LOG = logging.getLogger(__name__)

volume_opts = [
    cfg.StrOpt('glusterfs_shares_config',
               default='/etc/cinder/glusterfs_shares',
               help='File with the list of available gluster shares'),
    cfg.BoolOpt('glusterfs_sparsed_volumes',
                default=True,
                help=('Create volumes as sparsed files which take no space.'
                      'If set to False volume is created as regular file.'
                      'In such case volume creation takes a lot of time.')),
    cfg.BoolOpt('glusterfs_qcow2_volumes',
                default=False,
                help=('Create volumes as QCOW2 files rather than raw files.')),
    cfg.StrOpt('glusterfs_mount_point_base',
               default='$state_path/mnt',
               help='Base dir containing mount points for gluster shares.'),
]

CONF = cfg.CONF
CONF.register_opts(volume_opts)
CONF.import_opt('volume_name_template', 'cinder.db')


class GlusterfsDriver(remotefs_drv.RemoteFSSnapDriver):
    """Gluster based cinder driver. Creates file on Gluster share for using it
    as block device on hypervisor.

    Operations such as create/delete/extend volume/snapshot use locking on a
    per-process basis to prevent multiple threads from modifying qcow2 chains
    or the snapshot .info file simultaneously.
    """

    driver_volume_type = 'glusterfs'
    driver_prefix = 'glusterfs'
    volume_backend_name = 'GlusterFS'
    VERSION = '1.2.0'

    def __init__(self, execute=processutils.execute, *args, **kwargs):
        self._remotefsclient = None
        super(GlusterfsDriver, self).__init__(*args, **kwargs)
        self.configuration.append_config_values(volume_opts)
        self._nova = None
        self.base = getattr(self.configuration,
                            'glusterfs_mount_point_base',
                            CONF.glusterfs_mount_point_base)
        self._remotefsclient = remotefs_brick.RemoteFsClient(
            'glusterfs',
            execute,
            glusterfs_mount_point_base=self.base)

    def set_execute(self, execute):
        super(GlusterfsDriver, self).set_execute(execute)
        if self._remotefsclient:
            self._remotefsclient.set_execute(execute)

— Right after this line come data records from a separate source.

import Mathlib.Algebra.Order.BigOperators.Group.Finset
import Mathlib.Algebra.Order.Ring.Abs
import Mathlib.Analysis.Convex.Function
import Mathlib.Data.Real.Basic
import Mathlib.Order.Basic
import Mathlib.Tactic.Linarith
import Mathlib.Tactic.Positivity
import Mathlib.Tactic.Ring
import HarnessLib

/-!
# Pricing a Lagrangian over a LETTER BOX (support function of a coordinate box), and the shifted-dual
# floor of a family of programs (Bertsekas, *Nonlinear Programming*, Prop. 5.1.3, pointwise)

Topic `Literature/Computation/Certificates`; companion of `CovarianceBoxCertificate.lean` (pairwise-covariance weak duality),
`TensorBernsteinEnclosure.lean` and `CovarianceBoxTensorFloor.lean`. It is the kernel form of the pricing step of floors **F3**
(joint pricing) and **F4** (row-coupled pricing, a constant shift of the combined dual's row multipliers per leaf) of the exact
reader `boxdual.reader` (cell hubbard-algo, seat hubbard-box-eng-3; `BOXDUAL-FORMAT.md` §8–§9). Everything is PROVED; no
definition, no named fact, no number.

Setting. A certificate reader knows, at a parameter value, a valid dual whose Lagrangian identity gives
`s + Σ_i q_i y_i ≤ obj(y)` for every FEASIBLE `y` (weak duality, pointwise: the penalty terms are nonnegative on feasible points
— this is `CovarianceBox.sum_mul_sub_cov_le_kernel`'s first step, or the cert-0 / LMI-form bound), and it knows a LETTER BOX
`lb_i ≤ y_i ≤ ub_i` containing every feasible `y` (a-priori bounds of the problem, principal-submatrix bounds from the PSD blocks,
density pins, fixed-point bounds — all order facts about the feasible set). Then
`s + Σ_i min(lb_i q_i, ub_i q_i) ≤ obj(y)` for every feasible `y`: the infimum of a linear form over a coordinate box is attained
coordinatewise at an endpoint (`min(lb q, ub q) ≤ q y` for `y ∈ [lb, ub]`). With the symmetric box `[-B_i, B_i]` this is the
`ℓ¹` pricing `s - Σ_i B_i |q_i|` of the cert-0 formula; with `m_i = (lb_i+ub_i)/2`, `r_i = (ub_i-lb_i)/2` it is
`s + Σ_i (m_i q_i - r_i |q_i|)`, the shape the reader encloses by tensor Bernstein coefficients
(`TensorBernstein.sub_sum_abs_ge_of_leafRepresentation`).

* `min_mul_le_mul_of_mem_Icc` — `min (lb*q) (ub*q) ≤ q*y` for `lb ≤ y ≤ ub` (any sign of `q`);
* `min_mul_eq_mid_sub_rad_abs` — `min (lb*q) (ub*q) = (lb+ub)/2 * q - (ub-lb)/2 * |q|`;
* `sum_min_mul_le_sum_mul` — the box infimum of a linear form, `Σ_i min(lb_i q_i, ub_i q_i) ≤ Σ_i q_i y_i` on the box;
* `lagrangianBoxFloor_le` — **the floor**: a pointwise Lagrangian lower bound `s + Σ q_i y_i ≤ obj y` on the feasible set plus
  the letter box ⇒ `s + Σ_i min(lb_i q_i, ub_i q_i) ≤ obj y` for every feasible `y`;
* `lagrangianBoxFloor_le_of_forall_param` — the same uniformly over a parameter set `Θ` with a floor `m ≤ s(θ) + Σ_i min(…)(θ)`
  for all `θ ∈ Θ` (the reader certifies this last inequality by Bernstein enclosure over the tensor-weight cube): `m ≤ obj θ y`.

## Mathlib search

`Finset.sum_le_sum`, `min_le_iff`, `mul_le_mul_of_nonneg_left`, `mul_le_mul_of_nonpos_right` (`Mathlib.Algebra.Order.Ring.Unbundled.Basic`),
`abs_of_nonneg`, `abs_of_neg`. No support-function-of-a-box lemma in this elementary form was found (`lean search 'min_mul'` empty);
certnum's `FixedDualTransfer.lean` uses the symmetric `Σ ρ_v |Δr_v|` form inline.

## References

* D. P. Bertsekas, *Nonlinear Programming*, 2nd ed., Athena Scientific 1999, §5.1.2 Prop. 5.1.3 (weak duality, pointwise).
  [cite: Bertsekas1999NonlinearProgramming, Prop. 5.1.3]
* R. T. Rockafellar, *Convex Analysis*, Princeton 1970, §13 (support functions; the support function of a box is separable).
  [cite: Rockafellar1970, §13]
-/

namespace Literature.Computation.Certificates.LetterBox

open Finset

/-- **One coordinate of the box infimum**: for `lb ≤ y ≤ ub` and any real `q`, `min (lb*q) (ub*q) ≤ q*y`
(if `q ≥ 0` the minimum is at `lb`, else at `ub`). [cite: Rockafellar1970, §13] -/
theorem min_mul_le_mul_of_mem_Icc (lb ub q y : ℝ) (hlb : lb ≤ y) (hub : y ≤ ub) :
    min (lb * q) (ub * q) ≤ q * y := by
  rcases le_or_gt 0 q with hq | hq
  · have h : lb * q ≤ y * q := mul_le_mul_of_nonneg_right hlb hq
    calc min (lb * q) (ub * q) ≤ lb * q := min_le_left _ _
      _ ≤ y * q := h
      _ = q * y := mul_comm _ _
  · have h : ub * q ≤ y * q := mul_le_mul_of_nonpos_right hub hq.le
    calc min (lb * q) (ub * q) ≤ ub * q := min_le_right _ _
      _ ≤ y * q := h
      _ = q * y := mul_comm _ _

/-- **Midpoint–radius form** of the coordinate infimum: `min (lb*q) (ub*q) = (lb+ub)/2 * q - (ub-lb)/2 * |q|` (for `lb ≤ ub`),
the shape `m q - r |q|` that the reader encloses by Bernstein coefficients. [cite: Rockafellar1970, §13] -/
theorem min_mul_eq_mid_sub_rad_abs (lb ub q : ℝ) (h : lb ≤ ub) :
    min (lb * q) (ub * q) = (lb + ub) / 2 * q - (ub - lb) / 2 * |q| := by
  rcases le_or_gt 0 q with hq | hq
  · rw [abs_of_nonneg hq, min_eq_left (mul_le_mul_of_nonneg_right h hq)]
    ring
  · rw [abs_of_neg hq, min_eq_right (mul_le_mul_of_nonpos_right h hq.le)]
    ring

/-- **The box infimum of a linear form** (support function of a coordinate box is separable): for `y` in the letter box,
`Σ_i min(lb_i q_i, ub_i q_i) ≤ Σ_i q_i y_i`. [cite: Rockafellar1970, §13] -/
theorem sum_min_mul_le_sum_mul {ι : Type*} (S : Finset ι) (lb ub q y : ι → ℝ)
    (hbox : ∀ i ∈ S, lb i ≤ y i ∧ y i ≤ ub i) :
    ∑ i ∈ S, min (lb i * q i) (ub i * q i) ≤ ∑ i ∈ S, q i * y i :=
  Finset.sum_le_sum fun i hi => min_mul_le_mul_of_mem_Icc (lb i) (ub i) (q i) (y i) (hbox i hi).1 (hbox i hi).2
/-!
# The Fourier coefficients of a modular form with algebraic coefficients lie in a number field

Twelfth file on the modular `λ`-function: the input "`hA`" of the tree's reduction
`CalegariDimitrovTang2025_unboundedDenominators_algInt.of_galois_of_core_wohlfahrtLevel`
(`Literature/NumberTheory/Automorphic/UnboundedDenominatorsReductions.lean`), PROVED. F. Calegari,
V. Dimitrov, Y. Tang, *The unbounded denominators conjecture*, J. Amer. Math. Soc. **38** (2025),
arXiv:2109.09040, Remark 58: "Our proof for Theorem 1 generalizes in the obvious way to establish
that a modular form `f(τ)` having a Fourier expansion in `ℤ̄⟦q^{1/N}⟧` … is a modular form for a
congruence subgroup … since `f(τ)` is a modular form, we are reduced to the situation of a number
field `K` such that `f(τ) ∈ O_K⟦q^{1/N}⟧`." The reduction sentence is the theorem of this file:

* **`exists_numberField_of_isIntegral_coeff`** — for `Γ ≤ SL(2, ℤ)` of finite index, a modular
  form `f` of weight `k` for `Γ`, and a strict period `h ≥ 1` of `Γ` such that every coefficient
  of the `q`-expansion of `f` at the period `h` is an algebraic integer, there are a number field
  `K`, an embedding `σ₀ : K → ℂ` and `bₙ ∈ O_K` with `aₙ(f) = σ₀(bₙ)` for all `n`;
* `exists_adjoin_finite_of_isAlgebraic_coeff` — the same with "algebraic" coefficients: they all
  lie in `ℚ(S) ⊆ ℂ` for a FINITE set `S` of algebraic numbers;
* `CalegariDimitrovTang2025_unboundedDenominators_algInt.of_unboundedDenominators_of_hB` — hence
  the tree's named fact `…_algInt` follows from Theorem 1 (`…_unboundedDenominators`) and the
  Galois-action input `hB` of Remark 59 alone; `…_algInt.of_hB_of_core_wohlfahrtLevel` — or from
  `hB` and the core case of Theorem 1 (the tree's `…_algInt.of_galois_of_core_wohlfahrtLevel`
  with `hA` discharged).

Proof (analytic, through `λ`; no algebraic model of the noncongruence curve is used). For even
weight `2k`, `ModularFormAlgebraicLambdaDescent.lean` gives `A_n ∈ ℚ̄[X]`, not all zero, with
`Σ A_n(λ) (f/θ₃^{4k})ⁿ = 0`; on `q`-expansions at the period `2h` this is a polynomial identity
`R(Φ) = 0` in `ℂ⟦q⟧`, `R = Σ A_n(λ(q)) Yⁿ ≠ 0` (as `λ(q) = 16qʰ + ⋯` is not constant), with the
coefficients of `R` in the number field `K₀` generated by the coefficients of the `A_n`. By
`Literature.RingTheory.PowerSeries.exists_coeff_mem_closure_of_eval_eq_zero` (formal
Newton–Hensel finiteness) all coefficients of `Φ` lie in `K₀(φ₀, …, φ_v)`, a number field because
each `φᵢ` is algebraic; multiplying back by `θ₃^{4k} ∈ ℤ⟦q⟧` and returning to the period `h`
gives the claim. Odd weight: apply this to `f²` and take a square root of `q`-series
(`coeff_mem_of_coeff_mul_self_mem`), adjoining the lowest coefficient of `f`. Negative weight:
`f = 0`.

## References

* [CalegariDimitrovTang2025] F. Calegari, V. Dimitrov, Y. Tang, J. Amer. Math. Soc. 38 (2025),
  arXiv:2109.09040, Remark 58 (and Remark 59, input (i) of Voight's argument).
-/

noncomputable section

    def do_setup(self, context):
        """Any initialization the volume driver does while starting."""
        super(GlusterfsDriver, self).do_setup(context)

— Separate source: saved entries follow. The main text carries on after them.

import Summits.BirchSwinnertonDyer.BirchSwinnertonDyer.Theorems.TwinAlgMuZeroAtThree.Negative.Habitat
import HarnessLib

/-!
# `UniversalToricDescent.TwinAlgMuZeroAtThree` (stmt-BirchSwinnertonDyer-24737), negative-side
# support II: the bucket-C₀ HABITAT of the hypotheses (this file does NOT refute the crux)

Companion of `Negative/Habitat.lean` (bucket B, `15a1`): here the good-SUPERSINGULAR branch of the
crux's bucket guard (`GoodSS E' 3 ∧ a₃(E') = 0`).

* §3 the integer model `17a1 = [1,−1,1,−1,−14]`: `N = 17`, `Δ = −17⁴`, `#Ẽ(𝔽₃) = 4` so `a₃ = 0`
  (good supersingular at `3`), `ρ̄₃` ONTO by the Frobenius witnesses `ℓ = 5` (irreducible) and
  `ℓ = 19` (order `3`); with `K` of discriminant `−35` (Heegner for `51 = 3·17`, hence for `17`, `3`
  split, odd): `exists_bucketC0_antecedents` — every hypothesis of `TwinAlgMuZeroAtThree` other than
  the binder `Dt'` holds simultaneously, in the kernel. CONSEQUENCE: the crux is not vacuous on its
  supersingular branch either; a proof must produce `Λ`-torsion and `μ = 0` of the signed/primitive
  `X_{∅,0}(17a1/K_∞)` at `p = 3` — not in print (`a_p = 0` results of Castella–Wan / [BCS2024 =
  arXiv:2405.00270] assume `p ≥ 5` or good ordinary).

No new definition; no statement of the route is asserted positively. Disprover seat
`cdisprove-stmt-BirchSwinnertonDyer-24737-g0` (refuter lineage), 2026-08-29.

References: [CremonaAlgorithms1997] Table 1 (curve 17a1); [SilvermanAEC2009] VII.1 Rem. 1.1, VII.5
Prop. 5.1; [Silverman1994] IV.10.2; [Serre1972] §2.4 Prop. 15, §2.8 Prop. 19; [Marcus1977] Ch. 2
Thm. 1, Ch. 3 Thm. 25; [GrossLMS1991] §1; [IrelandRosen1990] §8.1.
-/

noncomputable section

open scoped Classical

-- D-0017: single-problem summit, so `Summit.BirchSwinnertonDyer.BirchSwinnertonDyer.…` repeats a
-- namespace BY DESIGN.
set_option linter.dupNamespace false

namespace Summit.BirchSwinnertonDyer.BirchSwinnertonDyer.Theorems.TwinAlgMuZeroAtThree.Negative

open WeierstrassCurve NumberField IsDedekindDomain
open Literature.NumberTheory.EllipticCurves Literature.NumberTheory.EllipticCurves.Rank1Residual
open Literature.NumberTheory.EllipticCurves.ModularForms (ModularParametrizationData
  nonempty_modularParametrizationData)
open Literature.NumberTheory.EllipticCurves.BurungaleSkinner2023 (conductorNorm_baseChange_int_of_isCoprime
  hasMultiplicativeReductionAtPrime_baseChange_int_of_isCoprime
  hasGoodReductionAtPrime_baseChange_int_of_not_dvd)
open Literature.NumberTheory.EllipticCurves.Rank1Residual.X11RankOneCertificates (countPoints)
open Summit.BirchSwinnertonDyer.BirchSwinnertonDyer.Rank1Residual (IntModel.integralModelInt_eq_of_map_eq
  IntModel.minimalDiscriminantInt_eq IntModel.frobeniusTrace_eq IntModel.padicValInt_eq_of_dvd_of_not_dvd)
open Summit.BirchSwinnertonDyer.Rank1Residual.X11b
open Summit.BirchSwinnertonDyer.Rank1Residual.GaloisImage

/-! ### §3 The integer model `17a1 = [1, −1, 1, −1, −14]` (bucket C₀ at `p = 3`) and its habitat -/

/-- `Δ(17a1) = −83521 = −17⁴`. [cite: CremonaAlgorithms1997, Table 1 (curve 17a1)] -/
theorem M17_Δ : (⟨1, -1, 1, -1, -14⟩ : WeierstrassCurve ℤ).Δ = -83521 := by
  norm_num [WeierstrassCurve.Δ, WeierstrassCurve.b₂, WeierstrassCurve.b₄, WeierstrassCurve.b₆,
    WeierstrassCurve.b₈]

/-- `c₄(17a1) = 33`. [cite: CremonaAlgorithms1997, Table 1 (curve 17a1)] -/
theorem M17_c₄ : (⟨1, -1, 1, -1, -14⟩ : WeierstrassCurve ℤ).c₄ = 33 := by
  norm_num [WeierstrassCurve.c₄, WeierstrassCurve.b₂, WeierstrassCurve.b₄]

/-- `Δ(17a1)` and `c₄(17a1)` are coprime (semistable). [cite: SilvermanAEC2009, VII.5 Prop. 5.1(b)] -/
theorem M17_coprime : IsCoprime (⟨1, -1, 1, -1, -14⟩ : WeierstrassCurve ℤ).Δ
    (⟨1, -1, 1, -1, -14⟩ : WeierstrassCurve ℤ).c₄ := by
  rw [M17_Δ, M17_c₄, Int.isCoprime_iff_gcd_eq_one]; decide

/-- `17a1` is an elliptic curve. [cite: CremonaAlgorithms1997, Table 1 (curve 17a1)] -/
theorem isElliptic_17a1 : ((⟨1, -1, 1, -1, -14⟩ : WeierstrassCurve ℤ).baseChange ℚ).IsElliptic :=
  Literature.NumberTheory.EllipticCurves.isElliptic_baseChange_int _ (by rw [M17_Δ]; decide)

/-- Cremona's model `17a1` is globally minimal (`|Δ| < 3¹²`, `Δ` odd).
[cite: SilvermanAEC2009, VII.1 Remark 1.1] -/
theorem isGloballyMinimal_17a1 :
    ((⟨1, -1, 1, -1, -14⟩ : WeierstrassCurve ℤ).baseChange ℚ).IsGloballyMinimal :=
  isGloballyMinimal_baseChange_int _ (forall_not_pow_dvd_or_of_bound _ (B := 3)
    (by rw [M17_Δ]; decide) (by rw [M17_Δ]; decide) (by
      intro p hp hpr
      have hp3 : p < 3 := Finset.mem_range.mp hp
      interval_cases p
      · exact absurd hpr (by decide)
      · exact absurd hpr (by decide)
      · left; rw [M17_Δ]; decide))

/-- The tree's integral model of `17a1 ⊗ ℚ` is the integer equation itself. [folklore] -/
theorem integralModelInt_17a1 [((⟨1, -1, 1, -1, -14⟩ : WeierstrassCurve ℤ).baseChange ℚ).IsGloballyMinimal] :
    integralModelInt ((⟨1, -1, 1, -1, -14⟩ : WeierstrassCurve ℤ).baseChange ℚ) =
      (⟨1, -1, 1, -1, -14⟩ : WeierstrassCurve ℤ) :=
  IntModel.integralModelInt_eq_of_map_eq _ (baseChange_int_eq_map _).symm

/-- **The conductor of `17a1` is `17`.** [cite: CremonaAlgorithms1997, Table 1 (curve 17a1)] -/
theorem conductorNorm_17a1 : ((⟨1, -1, 1, -1, -14⟩ : WeierstrassCurve ℤ).baseChange ℚ).conductorNorm ℤ = 17 := by
  haveI := isElliptic_17a1
  refine conductorNorm_baseChange_int_of_isCoprime _ M17_coprime (k := 4) ?_ ?_ ?_
  · decide +kernel
  · rw [M17_Δ]; decide
  · rw [M17_Δ]; decide

/-- `#Ẽ(𝔽₃) = 4` for `17a1` (`a₃ = 0`). [cite: IrelandRosen1990, Prop. 5.1.2 and §8.1] -/
theorem card_17a1_mod3 :
    Nat.card (((⟨1, -1, 1, -1, -14⟩ : WeierstrassCurve ℤ).map (Int.castRingHom (ZMod 3))).toAffine.Point) = 4 := by
  have h := natCard_point_eq_countPoints 1 (-1) 1 (-1) (-14) 3 (by norm_num) (by rw [M17_Δ]; decide)
  have h' : countPoints [1, -1, 1, -1, -14] 3 = 4 := by decide +kernel
  exact_mod_cast h.trans h'

/-- `#Ẽ(𝔽₅) = 8` for `17a1` (`a₅ = −2`). [cite: IrelandRosen1990, Prop. 5.1.2 and §8.1] -/
theorem card_17a1_mod5 [Fact (Nat.Prime 5)] :
    Nat.card (((⟨1, -1, 1, -1, -14⟩ : WeierstrassCurve ℤ).map (Int.castRingHom (ZMod 5))).toAffine.Point) = 8 := by
  have h := natCard_point_eq_countPoints 1 (-1) 1 (-1) (-14) 5 (by norm_num) (by rw [M17_Δ]; decide)
  have h' : countPoints [1, -1, 1, -1, -14] 5 = 8 := by decide +kernel
  exact_mod_cast h.trans h'

/-- `#Ẽ(𝔽₁₉) = 24` for `17a1` (`a₁₉ = −4`). [cite: IrelandRosen1990, Prop. 5.1.2 and §8.1] -/
theorem card_17a1_mod19 [Fact (Nat.Prime 19)] :
    Nat.card (((⟨1, -1, 1, -1, -14⟩ : WeierstrassCurve ℤ).map (Int.castRingHom (ZMod 19))).toAffine.Point) = 24 := by
  have h := natCard_point_eq_countPoints 1 (-1) 1 (-1) (-14) 19 (by norm_num) (by rw [M17_Δ]; decide)
  have h' : countPoints [1, -1, 1, -1, -14] 19 = 24 := by decide +kernel
  exact_mod_cast h.trans h'

/-- **`17a1` is good SUPERSINGULAR at `3` with `a₃ = 0`** (`3 ∤ Δ = −17⁴`, `#Ẽ(𝔽₃) = 4`): the
bucket-C₀ guard. [cite: SilvermanAEC2009, VII.5 Prop. 5.1(a)] -/
theorem goodSS_three_17a1 :
    haveI := isGloballyMinimal_17a1
    GoodSS ((⟨1, -1, 1, -1, -14⟩ : WeierstrassCurve ℤ).baseChange ℚ) 3 ∧
      ((⟨1, -1, 1, -1, -14⟩ : WeierstrassCurve ℤ).baseChange ℚ).frobeniusTrace 3 = 0 := by
  haveI := isElliptic_17a1
  haveI := isGloballyMinimal_17a1
  have ha : ((⟨1, -1, 1, -1, -14⟩ : WeierstrassCurve ℤ).baseChange ℚ).frobeniusTrace 3 = 0 := by
    rw [IntModel.frobeniusTrace_eq integralModelInt_17a1 card_17a1_mod3]; norm_num
  exact ⟨⟨hasGoodReductionAtPrime_baseChange_int_of_not_dvd _ (by rw [M17_Δ]; decide),
    by rw [ha]; exact dvd_zero _⟩, ha⟩

/-- **`ρ̄_{17a1,3}` is ONTO `GL₂(𝔽₃)`** (kernel): irreducible by `ℓ₁ = 5` (`a₅ = −2`, `X² + 2X + 5`
has no root mod `3`); an element of order `3` by `ℓ₂ = 19` (`ℓ₂ ≡ 1`, `a₁₉ = −4 ≡ 2 (mod 3)`,
`9 ∤ 24 = #Ẽ(𝔽₁₉)`). [cite: Serre1972, §2.4 Prop. 15, §2.8 Prop. 19] -/
theorem surj_three_17a1 : ((⟨1, -1, 1, -1, -14⟩ : WeierstrassCurve ℤ).baseChange ℚ).HasSurjectiveModNGaloisRep 3 := by
  haveI := isElliptic_17a1
  haveI := isGloballyMinimal_17a1
  haveI : Fact (Nat.Prime 5) := ⟨by norm_num⟩
  haveI : Fact (Nat.Prime 19) := ⟨by norm_num⟩
  exact hasSurjectiveModNGaloisRep_of_intModel_of_irr_of_order integralModelInt_17a1 3 5 19
    (by norm_num) (by norm_num) (by rw [M17_Δ]; decide) (by rw [M17_Δ]; decide)
    card_17a1_mod5 card_17a1_mod19 (by decide) (by decide) (by decide) (by decide)

/-- `K` of discriminant `−35` satisfies the Heegner hypothesis for `51 = 3·17` (`(−35/3) = (−35/17) = 1`),
hence for `17`, and `3` splits in `K`. [cite: GrossLMS1991, §1 (p. 235)] -/
theorem heegner_51_of_discr_neg35 {K : Type} [Field K] [NumberField K] (hK : IsImaginaryQuadratic K)
    (hd : NumberField.discr K = -35) : SatisfiesHeegnerHypothesis 51 K := by
  rw [satisfiesHeegnerHypothesis_iff_kronecker 51 K hK.1, hd]
  intro p hp hpN
  have hp' : p = 3 ∨ p = 17 := by
    rcases (Nat.Prime.dvd_mul hp).mp (show p ∣ 3 * 17 from hpN) with h | h
    · exact Or.inl ((Nat.prime_dvd_prime_iff_eq hp Nat.prime_three).mp h)
    · exact Or.inr ((Nat.prime_dvd_prime_iff_eq hp (by norm_num)).mp h)
  rcases hp' with rfl | rfl
  · exact ⟨fun h ↦ absurd h (by norm_num), fun _ ↦ by norm_num⟩
  · exact ⟨fun h ↦ absurd h (by norm_num), fun _ ↦ by norm_num⟩

/-- **BUCKET-C₀ HABITAT of `TwinAlgMuZeroAtThree`.** Every hypothesis of the crux other than the
binder `Dt'` is met simultaneously, in the kernel, on the good-supersingular branch: `E' = 17a1`
(`a₃ = 0`, `ρ̄₃` onto, `N = 17`), `K` of discriminant `−35` (Heegner for `17` and `3` split, odd),
with `κ, γ, 𝔭, 𝔭'` as in the bucket-B habitat. [cite: CremonaAlgorithms1997, Table 1 (curve 17a1)] -/
theorem exists_bucketC0_antecedents :
    ∃ (W' : WeierstrassCurve ℚ) (_ : W'.IsElliptic) (_ : W'.IsGloballyMinimal)
      (K : Type) (_ : Field K) (_ : NumberField K)
      (κ : ZpExtension K 3) (γ : Field.absoluteGaloisGroup K)
      (𝔭 𝔭' : HeightOneSpectrum (𝓞 K)),
      (GoodSS W' 3 ∧ W'.frobeniusTrace 3 = 0) ∧
      W'.HasSurjectiveModNGaloisRep 3 ∧ W'.conductorNorm ℤ = 17 ∧
      IsImaginaryQuadratic K ∧ SatisfiesHeegnerHypothesis 17 K ∧ Odd (NumberField.discr K) ∧
      κ.IsAnticyclotomic ∧ κ.IsTopGenerator γ ∧
      ((3 : ℕ) : 𝓞 K) ∈ 𝔭.asIdeal ∧ 𝔭.asIdeal.ramificationIdx (𝓞 ℚ) = 1 ∧
      𝔭.asIdeal.inertiaDeg (𝓞 ℚ) = 1 ∧ ((3 : ℕ) : 𝓞 K) ∈ 𝔭'.asIdeal ∧ 𝔭' ≠ 𝔭 := by
  -- the field: `d = −35 ≡ 1 (mod 4)` squarefree (Marcus Ch. 2 Thm. 1)
  obtain ⟨K, _, _, hK2, hd⟩ :=
    Literature.NumberTheory.QuadraticFields.Quadratic.exists_numberField_discr_eq (D := -35)
      (Or.inl ⟨by norm_num, Int.squarefree_natAbs.mp (by decide +kernel), by norm_num⟩)
  have hK : IsImaginaryQuadratic K := isImaginaryQuadratic_iff_discr_neg.2 ⟨hK2, by rw [hd]; norm_num⟩
  have hH : SatisfiesHeegnerHypothesis 51 K := heegner_51_of_discr_neg35 hK hd
  obtain ⟨κ, γ, -, hκ, hγ, -⟩ := exists_anticyclotomic_generator_prime (p := 3) hK
  obtain ⟨𝔭, 𝔭', h𝔭, he, hf, h𝔭', hne⟩ :=
    exists_two_primes_of_splitsIn hK.1 (splitsIn_three_of_heegner (by norm_num) hH)
  haveI := isElliptic_17a1
  haveI := isGloballyMinimal_17a1
  exact ⟨_, isElliptic_17a1, isGloballyMinimal_17a1, K, _, _, κ, γ, 𝔭, 𝔭',
    goodSS_three_17a1, surj_three_17a1, conductorNorm_17a1,
    hK, hH.of_dvd (by norm_num), by rw [hd]; decide, hκ, hγ, h𝔭, he, hf, h𝔭', hne⟩

end Summit.BirchSwinnertonDyer.BirchSwinnertonDyer.Theorems.TwinAlgMuZeroAtThree.Negative

end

        self._nova = compute.API()

        config = self.configuration.glusterfs_shares_config
        if not config:
            msg = (_("There's no Gluster config file configured (%s)") %
                   'glusterfs_shares_config')
            LOG.warn(msg)
            raise exception.GlusterfsException(msg)
        if not os.path.exists(config):
            msg = (_("Gluster config file at %(config)s doesn't exist") %
                   {'config': config})
            LOG.warn(msg)
            raise exception.GlusterfsException(msg)

        self.shares = {}

        try:
            self._execute('mount.glusterfs', check_exit_code=False)
        except OSError as exc:
            if exc.errno == errno.ENOENT:
                raise exception.GlusterfsException(
                    _('mount.glusterfs is not installed'))
            else:
                raise

        self._refresh_mounts()

    def _unmount_shares(self):
        self._load_shares_config(self.configuration.glusterfs_shares_config)
        for share in self.shares.keys():
            try:
                self._do_umount(True, share)
            except Exception as exc:
                LOG.warning(_('Exception during unmounting %s') % (exc))

    def _do_umount(self, ignore_not_mounted, share):
        mount_path = self._get_mount_point_for_share(share)
        command = ['umount', mount_path]
        try:
            self._execute(*command, run_as_root=True)
        except processutils.ProcessExecutionError as exc:
            if ignore_not_mounted and 'not mounted' in exc.stderr:
                LOG.info(_("%s is already umounted"), share)
            else:
                LOG.error(_("Failed to umount %(share)s, reason=%(stderr)s"),
                          {'share': share, 'stderr': exc.stderr})
                raise

    def _refresh_mounts(self):
        try:
            self._unmount_shares()
        except processutils.ProcessExecutionError as exc:
            if 'target is busy' in exc.stderr:
                LOG.warn(_("Failed to refresh mounts, reason=%s") %
                         exc.stderr)
            else:
                raise

        self._ensure_shares_mounted()

    def _qemu_img_info(self, path, volume_name):
        return super(GlusterfsDriver, self)._qemu_img_info_base(
            path, volume_name, self.configuration.glusterfs_mount_point_base)

    def check_for_setup_error(self):
        """Just to override parent behavior."""
        pass

    def _local_volume_dir(self, volume):
        hashed = self._get_hash_str(volume['provider_location'])
        path = '%s/%s' % (self.configuration.glusterfs_mount_point_base,
                          hashed)
        return path

    @utils.synchronized('glusterfs', external=False)
    def create_cloned_volume(self, volume, src_vref):
        """Creates a clone of the specified volume."""
        self._create_cloned_volume(volume, src_vref)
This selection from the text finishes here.